Decisions of Interest

Kenny v. Turner Construction Company, et al.

Supreme Court, New York County, Index No. 590556/10

Plaintiff Patricia Kenny commenced this action to recover for injuries allegedly resulting from her slip-and-fall on ice in a parking garage at the Alfonse M. D’Amato United States Courthouse in Central Islip. Kenny brought the suit against Turner Construction Company, the general contractor for the construction of the garage, and its various subcontractors, claiming that their negligence in the design, construction, and maintenance of the structure caused the leaking of water through the pavement and resulting formation of black ice on the garage floor.

Malapero & Prisco, representing Turner Construction Company, made a motion for summary judgment seeking dismissal of all claims, cross-claims, and counterclaims against it. In a decision dated March 15, 2015, the Supreme Court, New York County granted Turner’s motion for summary judgment, dismissing the claims against it as a matter of law.

In their motion, Malapero & Prisco established that Turner was contracted to follow the architectural plans and specifications provided by the General Services Administration (GSA), that their work conformed to those plans, and that they had no authority to deviate from them. They cited Diaz v Vasquez, (17 AD3d 134, 1st Dept [2005]), which affirmed in its decision that “a contractor is justified on relying upon the plans and specifications which he has contracted to follow unless they are so apparently defective that an ordinary builder of ordinary prudence would be put upon notice that the work was dangerous and likely to cause injury”. Plaintiff countered, citing their expert architect’s affidavit, in which he opined that the watertight seal across the joint, called for in the plans and specifications, was installed improperly, thus causing the leak.
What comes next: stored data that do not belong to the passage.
/-! ## 1. The transfer law in arc-free sum form -/

/-- **TRANSFER LAW, ARC-FREE SUM FORM.**  See the module docstring, item 1. [this cell] -/
theorem transfer_of_sums (d : Fin K → ℕ) (v ε : Fin m → Fin m → Fin K → ℤ)
    {c₀ : Fin K} {σA σB σC : Equiv.Perm (Fin m)} {lA lB lC : Fin m → Fin K} {c s : Fin m}
    (hlC : ∀ x, x ≠ c → lC x = c₀) (hCge : ∀ x, d c₀ ≤ d (lC x)) (hlowA : ∀ x, d c₀ < d (lA x)) (hlowB : ∀ x, d c₀ < d (lB x))
    {θA θB θC : ℤ} (hA : IsDominant d v ε θA (σA, lA)) (hB : IsDominant d v ε θB (σB, lB)) (hC : IsDominant d v ε θC (σC, lC))
    (hAC : θA < θC) (hBC : θB < θC) (hs : d (lA s) < d (lB s))
    (hB1 : ∃ b, d (lA b) < d (lB b) ∧ ∀ j, (d (lA j) : ℤ) - d (lB j) ≤ (d (lB b) : ℤ) - d c₀)
    (hA2 : ∀ (U : Finset (Fin m)) (j : Fin m), j ∈ U → U ≠ univ → s ∉ U.erase j →
      ∑ x ∈ U.erase j, ((d (lB x) : ℤ) - d (lA x)) ≤ ∑ x ∈ Uᶜ, ((d (lA x) : ℤ) - d c₀))
    (hA3 : ∃ L : Finset (Fin m), (∃ y, y ∉ L ∧ d (lB y) < d (lA y)) ∧
      ∀ (U : Finset (Fin m)) (j : Fin m), j ∈ U → U ≠ univ → j ≠ s → (j ∉ L ∨ ∃ x, x ∉ U ∧ x ∉ L) →
        (d (lB j) : ℤ) - d (lA j) ≤ ∑ x ∈ Uᶜ, ((d (lA x) : ℤ) - d c₀)) : False := by
  classical
  obtain ⟨L, ⟨q, hqL, hq⟩, hA3⟩ := hA3
  -- `P_A ≠ P_B`, `θA ≠ θB`, `m ≥ 2`
  have hABne : ((σA, lA) : Equiv.Perm (Fin m) × (Fin m → Fin K)) ≠ (σB, lB) := by
    intro h
    have : lA q = lB q := by rw [(Prod.mk.inj h).2]
    rw [this] at hq; exact lt_irrefl _ hq
  have hAB : θA ≠ θB := by
    rintro rfl
    exact lt_asymm (hA.2 _ (Ne.symm hABne) hB.1) (hB.2 _ hABne hA.1)
  have hqs : q ≠ s := by rintro rfl; exact lt_asymm hq hs
  have hm : 2 ≤ m := by
    have h := card_le_card (subset_univ ({q, s} : Finset (Fin m)))
    rw [card_pair hqs, card_univ, Fintype.card_fin] at h; exact h
  have hsubA : ∀ U : Finset (Fin m), ∑ x ∈ Uᶜ, ((d (lA x) : ℤ) - d c₀) = ∑ x ∈ Uᶜ, (d (lA x) : ℤ) - ∑ _x ∈ Uᶜ, (d c₀ : ℤ) :=
    fun U => Finset.sum_sub_distrib _ _
  rcases lt_or_gt_of_ne hAB with hlt | hgt
  · -- CASE `P_A` earlier: the lowered column `q` is moved by `σA⁻¹σB`
    have hqτ : (σA⁻¹ * σB) q ≠ q := moved_of_lowered d v ε hA hB hlt hq
    by_cases hsτ : (σA⁻¹ * σB) s = s
    · -- `s` unmoved: PRIMED family `P = σC⁻¹σA`, `τ = σB⁻¹σA`, arc chosen against `L` by `exists_arc_good`
      obtain ⟨hfix, hcyc⟩ := cycle_CX d v ε hAC hA hC c hlC hlowA hm
      set P : Equiv.Perm (Fin m) := σC⁻¹ * σA with hPdef
      set τ : Equiv.Perm (Fin m) := σB⁻¹ * σA with hτdef
      have hτinv : τ = (σA⁻¹ * σB)⁻¹ := by rw [hτdef, mul_inv_rev, inv_inv]
      have hqτ' : τ q ≠ q := by
        rw [hτinv, Ne, Equiv.Perm.inv_eq_iff_eq]
        exact fun h => hqτ h.symm
      have hsτ' : τ s = s := by
        rw [hτinv, Equiv.Perm.inv_eq_iff_eq]; exact hsτ.symm
      obtain ⟨Uf, hUF⟩ := exists_arcFamily P τ hfix hcyc
      obtain ⟨j, hj, hcU, hgood⟩ := exists_arc_good P τ hfix hcyc Uf hUF L q c hqL hqτ'
      obtain ⟨hjU, hfirst, hcard, hstart, hstep, -, -⟩ := hUF j hj
      set U := Uf j with hUdef
      have hUne : U ≠ univ := by rintro h; rw [h, card_univ, Fintype.card_fin] at hcard; exact lt_irrefl _ hcard
      have hjs : j ≠ s := fun h => hj (by rw [h]; exact hsτ')
      have hinj := oneJump_injective (σA := σB) (σB := σA) (σC := σC) hPdef hτdef hfirst hstart hstep
      refine core_of_oneJump d v ε hm hlC hCge hlowB hlowA hB hA hC hBC hAC (Ne.symm hAB) U j hjU hcU hUne hinj
        (fun h => absurd hlt (lt_asymm h)) ?_
      intro _
      have h1 := hA3 U j hjU hUne hjs hgood
      rw [hsubA U] at h1
      linarith
    · -- `s` moved: UNPRIMED family `P = σC⁻¹σB`, `τ = σA⁻¹σB`, arc through `c` avoiding `s`
      obtain ⟨hfix, hcyc⟩ := cycle_CX d v ε hBC hB hC c hlC hlowB hm
      set P : Equiv.Perm (Fin m) := σC⁻¹ * σB with hPdef
      set τ : Equiv.Perm (Fin m) := σA⁻¹ * σB with hτdef
      obtain ⟨Uf, hUF⟩ := exists_arcFamily P τ hfix hcyc
      obtain ⟨j, hj, hcU, hsU⟩ := exists_arc P τ hfix hcyc Uf hUF s c hsτ
      obtain ⟨hjU, hfirst, hcard, hstart, hstep, -, -⟩ := hUF j hj
      set U := Uf j with hUdef
      have hUne : U ≠ univ := by rintro h; rw [h, card_univ, Fintype.card_fin] at hcard; exact lt_irrefl _ hcard
      have hinj := oneJump_injective hPdef hτdef hfirst hstart hstep
      refine core_of_oneJump d v ε hm hlC hCge hlowA hlowB hA hB hC hAC hBC hAB U j hjU hcU hUne hinj ?_
        (fun h => absurd hlt (lt_asymm h))
      intro _
      have hsS : s ∉ U.erase j := by
        rw [mem_erase]
        rintro ⟨h1', h2'⟩
        rcases hsU with h | h
        · exact h h2'
        · exact h1' h
      have h1 := hA2 U j hjU hUne hsS
      rw [Finset.sum_sub_distrib, hsubA U] at h1
      linarith
  · -- CASE `P_B` earlier: the raised column `b` of (B1) is moved; UNPRIMED family, arc through `c` avoiding `b`
    obtain ⟨b, hbr, hbud⟩ := hB1
    have hbτ : (σA⁻¹ * σB) b ≠ b := moved_of_raised d v ε hA hB hgt hbr
    obtain ⟨hfix, hcyc⟩ := cycle_CX d v ε hBC hB hC c hlC hlowB hm
    set P : Equiv.Perm (Fin m) := σC⁻¹ * σB with hPdef
    set τ : Equiv.Perm (Fin m) := σA⁻¹ * σB with hτdef
    obtain ⟨Uf, hUF⟩ := exists_arcFamily P τ hfix hcyc
    obtain ⟨j, hj, hcU, hbU⟩ := exists_arc P τ hfix hcyc Uf hUF b c hbτ
    obtain ⟨hjU, hfirst, hcard, hstart, hstep, -, -⟩ := hUF j hj
    set U := Uf j with hUdef
    have hUne : U ≠ univ := by rintro h; rw [h, card_univ, Fintype.card_fin] at hcard; exact lt_irrefl _ hcard
    have hinj := oneJump_injective hPdef hτdef hfirst hstart hstep
    refine core_of_oneJump d v ε hm hlC hCge hlowA hlowB hA hB hC hAC hBC hAB U j hjU hcU hUne hinj
      (fun h => absurd hgt (lt_asymm h)) ?_
    intro _
    have hlowB' : ∑ _x ∈ Uᶜ, (d c₀ : ℤ) ≤ ∑ x ∈ Uᶜ, (d (lB x) : ℤ) :=
      Finset.sum_le_sum fun x _ => by exact_mod_cast (hlowB x).le
    rcases hbU with hbU | hbj
    · have h1 : (d (lB b) : ℤ) - d c₀ ≤ ∑ x ∈ Uᶜ, (d (lB x) : ℤ) - ∑ _x ∈ Uᶜ, (d c₀ : ℤ) := by
        rw [← Finset.sum_sub_distrib]
        refine Finset.single_le_sum (f := fun x => (d (lB x) : ℤ) - d c₀) (fun x _ => ?_) (mem_compl.mpr hbU)
        have : (d c₀ : ℤ) ≤ d (lB x) := by exact_mod_cast (hlowB x).le
        linarith
      have h2 := hbud j
      linarith
    · subst hbj
      have h2 : (d (lA b) : ℤ) < d (lB b) := by exact_mod_cast hbr
      linarith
Malapero & Prisco further argued that, as established in Espinal v Melville Snow Contrs. (98 NY2d 136 [2002]), a contractor does not owe a duty to a third-party, i.e. plaintiff, except in three circumstances: (1) the contractor negligently launches an instrument of harm; (2) the party detrimentally relied on the continued performance of the contractor’s duties; or (3) the contractor has entirely displaced the owner’s obligation to safely maintain the premises; none of which were applicable to Turner in this case. Plaintiff’s claims only addressed the first of the three, arguing that Turner negligently launched instruments of harm in improperly installing joints that were leaky and lights and fixtures that were not sufficiently weather resistant.
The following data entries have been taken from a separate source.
/-- **`|uʳ/r| ≤ ‖Du‖` pointwise**: `|radVelQuot u x| ≤ ‖Du(x)‖` for an axisymmetric `u ∈ C²`.
[folklore] -/
theorem IsAxisymmetric.abs_radVelQuot_le_norm_fderiv (hax : IsAxisymmetric u) (hu : ContDiff ℝ 2 u)
    (x : EuclideanSpace ℝ (Fin 3)) : |radVelQuot u x| ≤ ‖fderiv ℝ u x‖ := by
  have hud : Differentiable ℝ u := hu.differentiable two_ne_zero
  have hWc : Continuous (radVelQuot u) :=
    (contDiff_radVelQuot (n := 0) (by exact_mod_cast hu)).continuous
  refine le_of_le_off_axis (continuous_abs.comp hWc) (hu.continuous_fderiv two_ne_zero).norm
    (fun z hz => ?_) x
  have hr2 : 0 < cylRadius z ^ 2 := by positivity
  have h := hax.abs_horizontal_inner_le_mul_norm_fderiv (hud z)
  rw [← hax.cylRadius_sq_mul_radVelQuot hu z, abs_mul, abs_of_pos hr2] at h
  exact le_of_mul_le_mul_left h hr2

/-- `C^∞`-free smoothness of the curl: `u ∈ Cⁿ⁺¹ ⇒ FluidPDE.curl u ∈ Cⁿ`. [folklore] -/
theorem contDiff_curl_of_succ {n : ℕ∞} (hu : ContDiff ℝ ((n : WithTop ℕ∞) + 1) u) :
    ContDiff ℝ n (FluidPDE.curl u) := by
  rw [curl_eq_curlCLM_comp]
  exact curlCLM.contDiff.comp (hu.fderiv_right (m := n) le_rfl)

/-- **`|ω^θ/r| ≤ ‖Dω‖` pointwise**: `|angVortQuot u x| ≤ ‖D(FluidPDE.curl u)(x)‖` for an axisymmetric
`u ∈ C³`. [folklore] -/
theorem IsAxisymmetric.abs_angVortQuot_le_norm_fderiv_curl (hax : IsAxisymmetric u)
    (hu : ContDiff ℝ 3 u) (x : EuclideanSpace ℝ (Fin 3)) :
    |angVortQuot u x| ≤ ‖fderiv ℝ (FluidPDE.curl u) x‖ := by
  have hω2 : ContDiff ℝ 2 (FluidPDE.curl u) := contDiff_curl_of_succ (n := 2) (by exact_mod_cast hu)
  have haxω : IsAxisymmetric (FluidPDE.curl u) := hax.curl (hu.differentiable (by norm_num))
  exact haxω.abs_angVelQuot_le_norm_fderiv hω2 x
/-- **Birth composition, CLOSED form.** The three stub STATEMENTS imply the crux (its body verbatim; the by-name
form is `BlowupIsLocallyDriven_of` below). Real glue: `g := |g₁| + C‖∇u(t)‖₂/R^{3/2}`; far/shell split when
`Mρ ≤ R`, far-field bound at radius `Mρ` and monotonicity of `R ↦ R^{-3/2}` otherwise. -/
theorem BlowupIsLocallyDriven_of_hyps
    (hF : ∃ C : ℝ, 0 ≤ C ∧ ∀ (v : EuclideanSpace ℝ (Fin 3) → EuclideanSpace ℝ (Fin 3)),
      ContDiff ℝ 2 v → Literature.Analysis.FluidPDE.VectorCalculus.IsDivFree v →
      MeasureTheory.MemLp v 2 MeasureTheory.volume →
      MeasureTheory.Integrable (fun y => ‖fderiv ℝ v y‖ ^ 2) MeasureTheory.volume →
      ∀ (R : ℝ), 0 < R → ∀ (x e : EuclideanSpace ℝ (Fin 3)), ‖e‖ = 1 →
        |inner ℝ ((fderiv ℝ v x - fderiv ℝ (fun z : EuclideanSpace ℝ (Fin 3) => ∫ y, (4 * Real.pi * ‖z - y‖ ^ 3)⁻¹ • Literature.Analysis.FluidPDE.cross ((Metric.ball x R).indicator (Literature.Analysis.FluidPDE.curl v) y) (z - y)) x) e) e|
          ≤ C * Real.sqrt (∫ y, ‖fderiv ℝ v y‖ ^ 2) / R ^ (3 / 2 : ℝ))
    (hE : ∀ (ν T : ℝ), 0 < ν → 0 < T →
    ∀ (u : ℝ → EuclideanSpace ℝ (Fin 3) → EuclideanSpace ℝ (Fin 3)) (p : ℝ → EuclideanSpace ℝ (Fin 3) → ℝ),
      Literature.Analysis.FluidPDE.IsClassicalNSSolutionOn (Set.Ico 0 T) ν 0 u p →
      Literature.Analysis.FluidPDE.IsLerayHopfOn T ν 0 (u 0) u →
      Literature.Analysis.FluidPDE.HasRapidSpatialDecay (u 0) →
      (∀ t ∈ Set.Ico 0 T, MeasureTheory.Integrable (fun y => ‖fderiv ℝ (u t) y‖ ^ 2) MeasureTheory.volume) ∧
      MeasureTheory.IntegrableOn (fun t => Real.sqrt (∫ y, ‖fderiv ℝ (u t) y‖ ^ 2)) (Set.Ico 0 T) MeasureTheory.volume)
    (hI : ∀ (ν T : ℝ), 0 < ν → 0 < T →
    ∀ (u : ℝ → EuclideanSpace ℝ (Fin 3) → EuclideanSpace ℝ (Fin 3)) (p : ℝ → EuclideanSpace ℝ (Fin 3) → ℝ),
      Literature.Analysis.FluidPDE.IsMaximalSmoothSolution ν 0 u p T →
      Literature.Analysis.FluidPDE.IsLerayHopfOn T ν 0 (u 0) u →
      Literature.Analysis.FluidPDE.HasRapidSpatialDecay (u 0) →
      ∃ (M t₀ R : ℝ) (g₁ : ℝ → ℝ), 1 ≤ M ∧ 0 ≤ t₀ ∧ t₀ < T ∧ 0 < R ∧
        MeasureTheory.IntegrableOn g₁ (Set.Ico t₀ T) ∧
        ∀ t ∈ Set.Ico t₀ T, ∀ (x : EuclideanSpace ℝ (Fin 3)) (ρ : ℝ), 0 < ρ → M * ρ ≤ R →
          (⨆ z, ‖Literature.Analysis.FluidPDE.curl (u t) z‖) ≤ 2 * ‖Literature.Analysis.FluidPDE.curl (u t) x‖ →
          Metric.ball x ρ ⊆ {y | (⨆ z, ‖Literature.Analysis.FluidPDE.curl (u t) z‖) ≤ 4 * ‖Literature.Analysis.FluidPDE.curl (u t) y‖} →
          (∀ (x' : EuclideanSpace ℝ (Fin 3)) (ρ' : ℝ),
            (⨆ z, ‖Literature.Analysis.FluidPDE.curl (u t) z‖) ≤ 2 * ‖Literature.Analysis.FluidPDE.curl (u t) x'‖ →
            Metric.ball x' ρ' ⊆ {y | (⨆ z, ‖Literature.Analysis.FluidPDE.curl (u t) z‖) ≤ 4 * ‖Literature.Analysis.FluidPDE.curl (u t) y‖} →
            ρ' ≤ 2 * ρ) →
          ∀ e : EuclideanSpace ℝ (Fin 3), ‖e‖ = 1 →
            |inner ℝ ((fderiv ℝ (fun z : EuclideanSpace ℝ (Fin 3) => ∫ y, (4 * Real.pi * ‖z - y‖ ^ 3)⁻¹ • Literature.Analysis.FluidPDE.cross ((Metric.ball x R).indicator (Literature.Analysis.FluidPDE.curl (u t)) y) (z - y)) x
              - fderiv ℝ (fun z : EuclideanSpace ℝ (Fin 3) => ∫ y, (4 * Real.pi * ‖z - y‖ ^ 3)⁻¹ • Literature.Analysis.FluidPDE.cross ((Metric.ball x (M * ρ)).indicator (Literature.Analysis.FluidPDE.curl (u t)) y) (z - y)) x) e) e|
              ≤ g₁ t) :
    ∀ (ν T : ℝ), 0 < ν → 0 < T → ∀ (u : ℝ → EuclideanSpace ℝ (Fin 3) → EuclideanSpace ℝ (Fin 3)) (p : ℝ → EuclideanSpace ℝ (Fin 3) → ℝ), Literature.Analysis.FluidPDE.IsMaximalSmoothSolution ν 0 u p T → Literature.Analysis.FluidPDE.IsLerayHopfOn T ν 0 (u 0) u → Literature.Analysis.FluidPDE.HasRapidSpatialDecay (u 0) → ∃ (M t₀ : ℝ) (g : ℝ → ℝ), 1 ≤ M ∧ 0 ≤ t₀ ∧ t₀ < T ∧ MeasureTheory.IntegrableOn g (Set.Ico t₀ T) ∧ ∀ t ∈ Set.Ico t₀ T, ∀ (x : EuclideanSpace ℝ (Fin 3)) (ρ : ℝ), 0 < ρ → (⨆ z, ‖Literature.Analysis.FluidPDE.curl (u t) z‖) ≤ 2 * ‖Literature.Analysis.FluidPDE.curl (u t) x‖ → Metric.ball x ρ ⊆ {y | (⨆ z, ‖Literature.Analysis.FluidPDE.curl (u t) z‖) ≤ 4 * ‖Literature.Analysis.FluidPDE.curl (u t) y‖} → (∀ (x' : EuclideanSpace ℝ (Fin 3)) (ρ' : ℝ), (⨆ z, ‖Literature.Analysis.FluidPDE.curl (u t) z‖) ≤ 2 * ‖Literature.Analysis.FluidPDE.curl (u t) x'‖ → Metric.ball x' ρ' ⊆ {y | (⨆ z, ‖Literature.Analysis.FluidPDE.curl (u t) z‖) ≤ 4 * ‖Literature.Analysis.FluidPDE.curl (u t) y‖} → ρ' ≤ 2 * ρ) → ∀ e : EuclideanSpace ℝ (Fin 3), ‖e‖ = 1 → |inner ℝ ((fderiv ℝ (u t) x - fderiv ℝ (fun z : EuclideanSpace ℝ (Fin 3) => ∫ y, (4 * Real.pi * ‖z - y‖ ^ 3)⁻¹ • Literature.Analysis.FluidPDE.cross ((Metric.ball x (M * ρ)).indicator (Literature.Analysis.FluidPDE.curl (u t)) y) (z - y)) x) e) e| ≤ g t := by
  intro ν T hν hT u p hmax hlh hdec
  obtain ⟨C, hC0, hC⟩ := hF
  have hcl : Literature.Analysis.FluidPDE.IsClassicalNSSolutionOn (Set.Ico 0 T) ν 0 u p := hmax.1
  obtain ⟨hint, hsq⟩ := hE ν T hν hT u p hcl hlh hdec
  obtain ⟨M, t₀, R, g₁, hM, ht₀, ht₀T, hR, hg₁, hH⟩ := hI ν T hν hT u p hmax hlh hdec
  refine ⟨M, t₀, fun t => |g₁ t| + C * Real.sqrt (∫ y, ‖fderiv ℝ (u t) y‖ ^ 2) / R ^ (3 / 2 : ℝ),
    hM, ht₀, ht₀T, ?_, ?_⟩
  · -- integrability of g on [t₀, T)
    have hsub : Set.Ico t₀ T ⊆ Set.Ico 0 T := Set.Ico_subset_Ico_left ht₀
    have hN : MeasureTheory.IntegrableOn (fun t => Real.sqrt (∫ y, ‖fderiv ℝ (u t) y‖ ^ 2)) (Set.Ico t₀ T)
        MeasureTheory.volume := hsq.mono_set hsub
    exact hg₁.integrable.abs.add ((hN.integrable.const_mul C).div_const _)
  · intro t ht x ρ hρ hpeak hball hmaxrad e he
    -- classical facts at the time slice t
    have ht' : t ∈ Set.Ico 0 T := ⟨ht₀.trans ht.1, ht.2⟩
    have hC2 : ContDiff ℝ 2 (u t) := (hcl.contDiff_velocity ht').of_le (WithTop.coe_le_coe.mpr le_top)
    have hdiv : Literature.Analysis.FluidPDE.VectorCalculus.IsDivFree (u t) := hcl.divFree t ht'
    have hL2 : MeasureTheory.MemLp (u t) 2 MeasureTheory.volume := hlh.memLp t ⟨ht'.1, ht'.2.le⟩
    have hgrad : MeasureTheory.Integrable (fun y => ‖fderiv ℝ (u t) y‖ ^ 2) MeasureTheory.volume := hint t ht'
    have hNn : 0 ≤ C * Real.sqrt (∫ y, ‖fderiv ℝ (u t) y‖ ^ 2) := mul_nonneg hC0 (Real.sqrt_nonneg _)
    show _ ≤ |g₁ t| + C * Real.sqrt (∫ y, ‖fderiv ℝ (u t) y‖ ^ 2) / R ^ (3 / 2 : ℝ)
    by_cases hcase : M * ρ ≤ R
    · -- split the exterior at radius R: far field + intermediate shell
      have h1 := hC (u t) hC2 hdiv hL2 hgrad R hR x e he
      have h2 := (hH t ht x ρ hρ hcase hpeak hball hmaxrad e he).trans (le_abs_self (g₁ t))
      exact (abs_inner_sub_le_split _ _ _ e).trans ((add_le_add h1 h2).trans_eq (add_comm _ _))
    · -- the M-ball already contains B(x,R): the far-field bound applies directly at radius M ρ
      replace hcase : R < M * ρ := lt_of_not_ge hcase
      have hMρ : 0 < M * ρ := mul_pos (lt_of_lt_of_le one_pos hM) hρ
      have h1 := hC (u t) hC2 hdiv hL2 hgrad (M * ρ) hMρ x e he
      have hmono : C * Real.sqrt (∫ y, ‖fderiv ℝ (u t) y‖ ^ 2) / (M * ρ) ^ (3 / 2 : ℝ)
          ≤ C * Real.sqrt (∫ y, ‖fderiv ℝ (u t) y‖ ^ 2) / R ^ (3 / 2 : ℝ) :=
        div_le_div_of_nonneg_left hNn (Real.rpow_pos_of_pos hR _)
          (Real.rpow_le_rpow hR.le hcase.le (by norm_num))
      exact h1.trans (hmono.trans (le_add_of_nonneg_left (abs_nonneg _)))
In its decision, the Court found that none of the Espinal exceptions were applicable in this case and dismissed plaintiff’s claims against Turner. Citing Landon v Kroll Lab. Specialists, Inc. (22 NY3d 1 [2013]), the Court asserted that even if Turner failed to properly seal the joints, or install the lighting and fixtures, the time between the installation and the incident was five years, a period of time long enough to render the harm too “remote or attenuated” to create a duty to plaintiff.